# Onaping fall march madness shoot who's going



## CLASSICHUNTER (May 20, 2005)

Can`t make it this year going to Kentucky for a shoot ..that week .. This is One of the best FUN shoots around..Al and Sue and the club put on one heck of a shoot ..food is included in your entry fee and it is well worth it ... don`t miss this one folks .....


----------



## milsy (Jun 9, 2010)

Anymore info available on this shoot? I am wanting to start shooting some indoor, any help is appreciated

Milsy


----------



## Bigjono (Apr 21, 2009)

Where is it held?


----------



## CLASSICHUNTER (May 20, 2005)

Sudbury Ontario


----------



## JDoupe (Dec 9, 2006)

March madness is held in Sudbury on the 16th of March. It is hosted by the Onaping falls archery Club at a local school and is one of the best indoor shoots that I have been to in the province.

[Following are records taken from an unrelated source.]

import Mathlib
import Literature.Combinatorics.Enumerative.SymplecticCharacterPrincipal
import HarnessLib

/-!
# IP12's symplectic character as a polynomial: Weyl's character formula for the bialternant

Topic `Literature/Combinatorics/Enumerative`. Ikhlef–Ponsaing (J. Stat. Phys. 149 (2012),
arXiv:1202.5476) Def. 3.4 define `χ_L(u_1,…,u_L) = det[u_i^{μ_k} - u_i^{-μ_k}] / det[u_i^{δ_k} - u_i^{-δ_k}]`
(`δ_k = k+1`, `μ_k = ipMu k`, columns indexed by `k = L - j`). `SymplecticCharacterPrincipal` treats this
as a real function and computes its homogeneous value through the principal specialisation. For the
sum rule (IP12 Prop. 3.4) and the recursion (26) one needs `χ_L` as an honest (Laurent) POLYNOMIAL with
its symmetries; this file provides Weyl's character formula in the form

  `det[E_{μ_k-1}(x_i)] = det[E_k(x_i)] · S_L(x)`,  `x_i = u_i + u_i⁻¹`,

where `E_n` are the Chebyshev polynomials with `(u - u⁻¹) E_n(u + u⁻¹) = u^{n+1} - u^{-(n+1)}` (so that
dividing the `i`-th rows of both alternants by `u_i - u_i⁻¹` turns them into `det[E_{μ_k-1}(x_i)]` and
the Vandermonde `det[E_k(x_i)] = ∏_{i<j} (x_j - x_i)`), and `S_L ∈ K[x_u, …, x_{u+L-1}]` is a symmetric
POLYNOMIAL (the window of variables starts at an arbitrary index `u`, as needed by the recursions of
the percolation development, which peel off two variables at a time).

* `chebE`, `chebE_monic_natDegree`, `chebE_eval`, `chebE_map`, `spE_eq_chebE`;
* `xAlt K u L e = det[E_{e_k-1}(x_{u+i})]`, `xAlt_succ` (Vandermonde), `X_sub_X_dvd_xAlt`,
  `prime_X_sub_X`, `isRelPrime_X_sub_X`, **`xAlt_succ_dvd_xAlt`** (the Vandermonde divides every
  alternant: distinct linear forms are non-associated primes of the UFD `K[x]`);
* **`spS K u L`** with `xAlt_ipMu_eq : A_μ = V · S_L`, `eq_spS_of_mul_eq`, `map_spS` (change of field),
  `rename_swap_spS` (symmetry), `degreeOf_spS_eq_zero` (only window variables), `spS_ne_zero`;
* **`spChar_eq_eval_spS`**: IP12's `χ_L(u) = S_L(u_1 + u_1⁻¹, …)` wherever the Weyl denominator is not
  zero, and **`eval_two_spS_real` / `eval_two_spS`**: `S_L(2, …, 2) = ipSpDim L` — the homogeneous value
  `χ_L(1, …, 1)` used in IP12 Prop. 4.7, now as the value of a polynomial (from
  `tendsto_spChar_principal` by continuity);
* `xAlt_succ_eq_sum`, `xAltMat_submatrix_last`, `degreeOf_xAlt_le`: the Laplace expansion along the
  first variable (for the branching rule `[x_u^{top}] S_L = S_{L-1}(x_{u+1}, …)` downstream).

## References

* Y. Ikhlef, A. K. Ponsaing, *Finite-size left-passage probability in percolation*, J. Stat. Phys.
  149 (2012) 10–36, arXiv:1202.5476, Def. 3.4, (26), Props. 3.4 and 4.7. [IkhlefPonsaing2012]
* W. Fulton, J. Harris, Representation Theory, GTM 129, Springer 1991, §24.2 (Weyl character formula
  for `Sp(2n)`). [FultonHarris1991]
-/

namespace Literature.Combinatorics.Enumerative

open Finset Matrix Polynomial

/-! ### Chebyshev polynomials of the second kind over any commutative ring -/

section ChebE

variable (R : Type*) [CommRing R]

/-- `E_0 = 1`, `E_1 = X`, `E_{n+2} = X E_{n+1} - E_n`: the polynomials with
`(u - u⁻¹) E_n(u + u⁻¹) = u^{n+1} - u^{-(n+1)}` (the `spE` of `SymplecticCharacterPrincipal` over an
arbitrary commutative ring). [folklore] -/
noncomputable def chebE : ℕ → R[X]
  | 0 => 1
  | 1 => X
  | n + 2 => X * chebE (n + 1) - chebE n

/-- `E_0 = 1`. [folklore] -/
theorem chebE_zero : chebE R 0 = 1 := rfl

/-- `E_1 = X`. [folklore] -/
theorem chebE_one : chebE R 1 = X := rfl

/-- The three-term recurrence. [folklore] -/
theorem chebE_add_two (n : ℕ) : chebE R (n + 2) = X * chebE R (n + 1) - chebE R n := rfl

variable {R}

/-- `E_n` is monic of degree `n`. [folklore] -/
theorem chebE_monic_natDegree [Nontrivial R] : ∀ n, (chebE R n).Monic ∧ (chebE R n).natDegree = n
  | 0 => ⟨monic_one, natDegree_one⟩
  | 1 => ⟨monic_X, natDegree_X⟩
  | n + 2 => by
    obtain ⟨hm1, hd1⟩ := chebE_monic_natDegree (n + 1)
    obtain ⟨hm0, hd0⟩ := chebE_monic_natDegree n
    have hmX : (X * chebE R (n + 1)).Monic := monic_X.mul hm1
    have hdX : (X * chebE R (n + 1)).natDegree = n + 2 := by
      rw [monic_X.natDegree_mul hm1, natDegree_X, hd1]
      omega
    have hlt : (chebE R n).degree < (X * chebE R (n + 1)).degree := by
      rw [degree_eq_natDegree hm0.ne_zero, degree_eq_natDegree hmX.ne_zero, hd0, hdX]
      exact_mod_cast (by omega : n < n + 2)
    have hlt' : (chebE R n).natDegree < (X * chebE R (n + 1)).natDegree := by rw [hd0, hdX]; omega
    rw [chebE_add_two]
    exact ⟨hmX.sub_of_left hlt, by rw [natDegree_sub_eq_left_of_natDegree_lt hlt', hdX]⟩

/-- `E_n` under a ring homomorphism. [folklore] -/
theorem chebE_map {S : Type*} [CommRing S] (f : R →+* S) : ∀ n, (chebE R n).map f = chebE S n
  | 0 => by simp [chebE_zero]
  | 1 => by simp [chebE_one]
  | n + 2 => by
    rw [chebE_add_two, chebE_add_two, Polynomial.map_sub, Polynomial.map_mul, map_X, chebE_map f (n + 1),
      chebE_map f n]
import Summits.HubbardSuperconductivity.HubbardSuperconductivity.Theorems.AnisotropyChordTransferFibre3N1RowL2N00363

/-!
# Route `AnisotropyChord` / H0 rotor rung, LEVEL 2 row `N₁`: the cell `ν ∈ [0.000363, 0.000417]`, `a ∈ [0.85, 0.95]`

One cell of the ∀L ≥ 128 kernel certificate of the (KT-1″) trial-gap bound (piece A, stmt-HubbardSuperconductivity-23918), on the
column `colN00363` (brackets certified in `…N1RowL2N00363`): ★ `cellN00363A0850_n1 : n1CellCheckC colN00363 a₁ a₂ 2 (9/20) (30, 6) = true`
(the staged `RExpr` cell check of p2 g4–g5, one `decide`, ≈ 3 min), whence ★★ `trialGap_cellN00363A0850`: for every `L ≥ 128` and every
ground two-magnon profile with `ν = λ₂/θ² ∈ [363/1000000, 417/1000000]` and `a = Δf(x̂) ∈ [17/20, 19/20]`:  `(9/20)·U ≤ N₁`
(`…N1RowCellSound.trialGap_of_cellCheck`).  Compiled-evaluator forecast of the certified ratio on this cell: see the proposal note.
Generated by p2 g5's cells/mkfiles.py (HOME/hubbard-h0-rotor-p2/cells/).
Prover seat `hubbard-h0-rotor-p2` g5; helper for piece A = stmt-HubbardSuperconductivity-23918 of rung 19089
(`--supports`, helper class).  Nothing here proves superconductivity in the Hubbard model; one kernel-certified piece of ONE
conditional reduction (the GM₃ ∀L certificate, Level-2 row `N₁`); the rotor TARGET as originally worded stays FALSE (g15 verdict).
Mathlib + the tree only; no sorry.
-/

set_option linter.dupNamespace false
set_option autoImplicit false

open Literature.Analysis.ValidatedNumerics

namespace Summit.HubbardSuperconductivity.HubbardSuperconductivity.Theorems.AnisotropyChord.Transfer.Fibre3.L2.N1

/-- ★ the staged `RExpr` cell check passes with `cmin = 9/20` on `a ∈ [17/20, 19/20]` over the column `colN00363`. -/
theorem cellN00363A0850_n1 : n1CellCheckC colN00363 ((17 : ℚ) / 20) ((19 : ℚ) / 20) 2 ((9 : ℚ) / 20) (30, 6) = true := by
  decide +kernel

/-- ★★ on this cell, for EVERY `L ≥ 128` and every ground profile: `(9/20)·U ≤ N₁`. -/
theorem trialGap_cellN00363A0850 (L : ℕ) [NeZero L] (hL : 128 ≤ L) {Δ lam2 : ℝ} {f : Tor L → ℝ} (hΔ0 : 0 ≤ Δ) (hΔ1 : Δ < 1)
    (hf : IsGroundTwoMagnon L Δ lam2 f)
    (hν1 : (363 : ℝ) / 1000000 ≤ lam2 / (2 * Real.pi / L) ^ 2) (hν2 : lam2 / (2 * Real.pi / L) ^ 2 ≤ (417 : ℝ) / 1000000)
    (ha1 : ((17 : ℝ) / 20) ≤ Δ * f (K1 L)) (ha2 : Δ * f (K1 L) ≤ ((19 : ℝ) / 20)) :
    ((9 : ℝ) / 20) * Uunit L Δ f ≤ trialGapN1 L Δ f := by
  have h := trialGap_of_cellCheck L colN00363 ((17 : ℚ) / 20) ((19 : ℚ) / 20) ((9 : ℚ) / 20) (30, 6) cellN00363A0850_n1 colN00363_check hL hΔ0 hΔ1 hf
    (by simpa [colN00363] using hν1) (by simpa [colN00363] using hν2) (by push_cast; simpa using ha1) (by push_cast; simpa using ha2)
  simpa using h

end Summit.HubbardSuperconductivity.HubbardSuperconductivity.Theorems.AnisotropyChord.Transfer.Fibre3.L2.N1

It has several moving targets including the famous running elk.

It has a great lunch that is included with the price of the shoot and there are great door prizes donated for the shoot.

Number fluctuate but normally there is North of 100 shooters. I plan on being there this year as I ended up missing last year. Hope to see many of you there! I will let Al post all the other details such as address, times and such.


----------



## Bigjono (Apr 21, 2009)

CLASSICHUNTER said:


> Sudbury Ontario


Ok thanks, too far for me


----------



## Flip68 (Mar 21, 2011)

ttt


----------



## Flip68 (Mar 21, 2011)

ttt


----------



## #1 big archer (Mar 21, 2008)

Well it's official! We are going to have a APA bow to raffle off at the March Madness.
Thank You! Life Time Sports for hooking us up again!


----------



## #1 big archer (Mar 21, 2008)

Mach 16th is or annual indoor comp.

For all of you that are comming from out of town for the March Madness indoor 3D comp.
We have the same deal as last year at the Quality Inn, 80$ plus tax.
To get the deal you have registure under March Madness


----------



## BowWhisper (Mar 2, 2010)

Me and the crew will be heading up there this year looking forward to shooting the elk


----------



## Flip68 (Mar 21, 2011)

few weeks to go


----------



## #1 big archer (Mar 21, 2008)

We have 10 dys left before the comp.


----------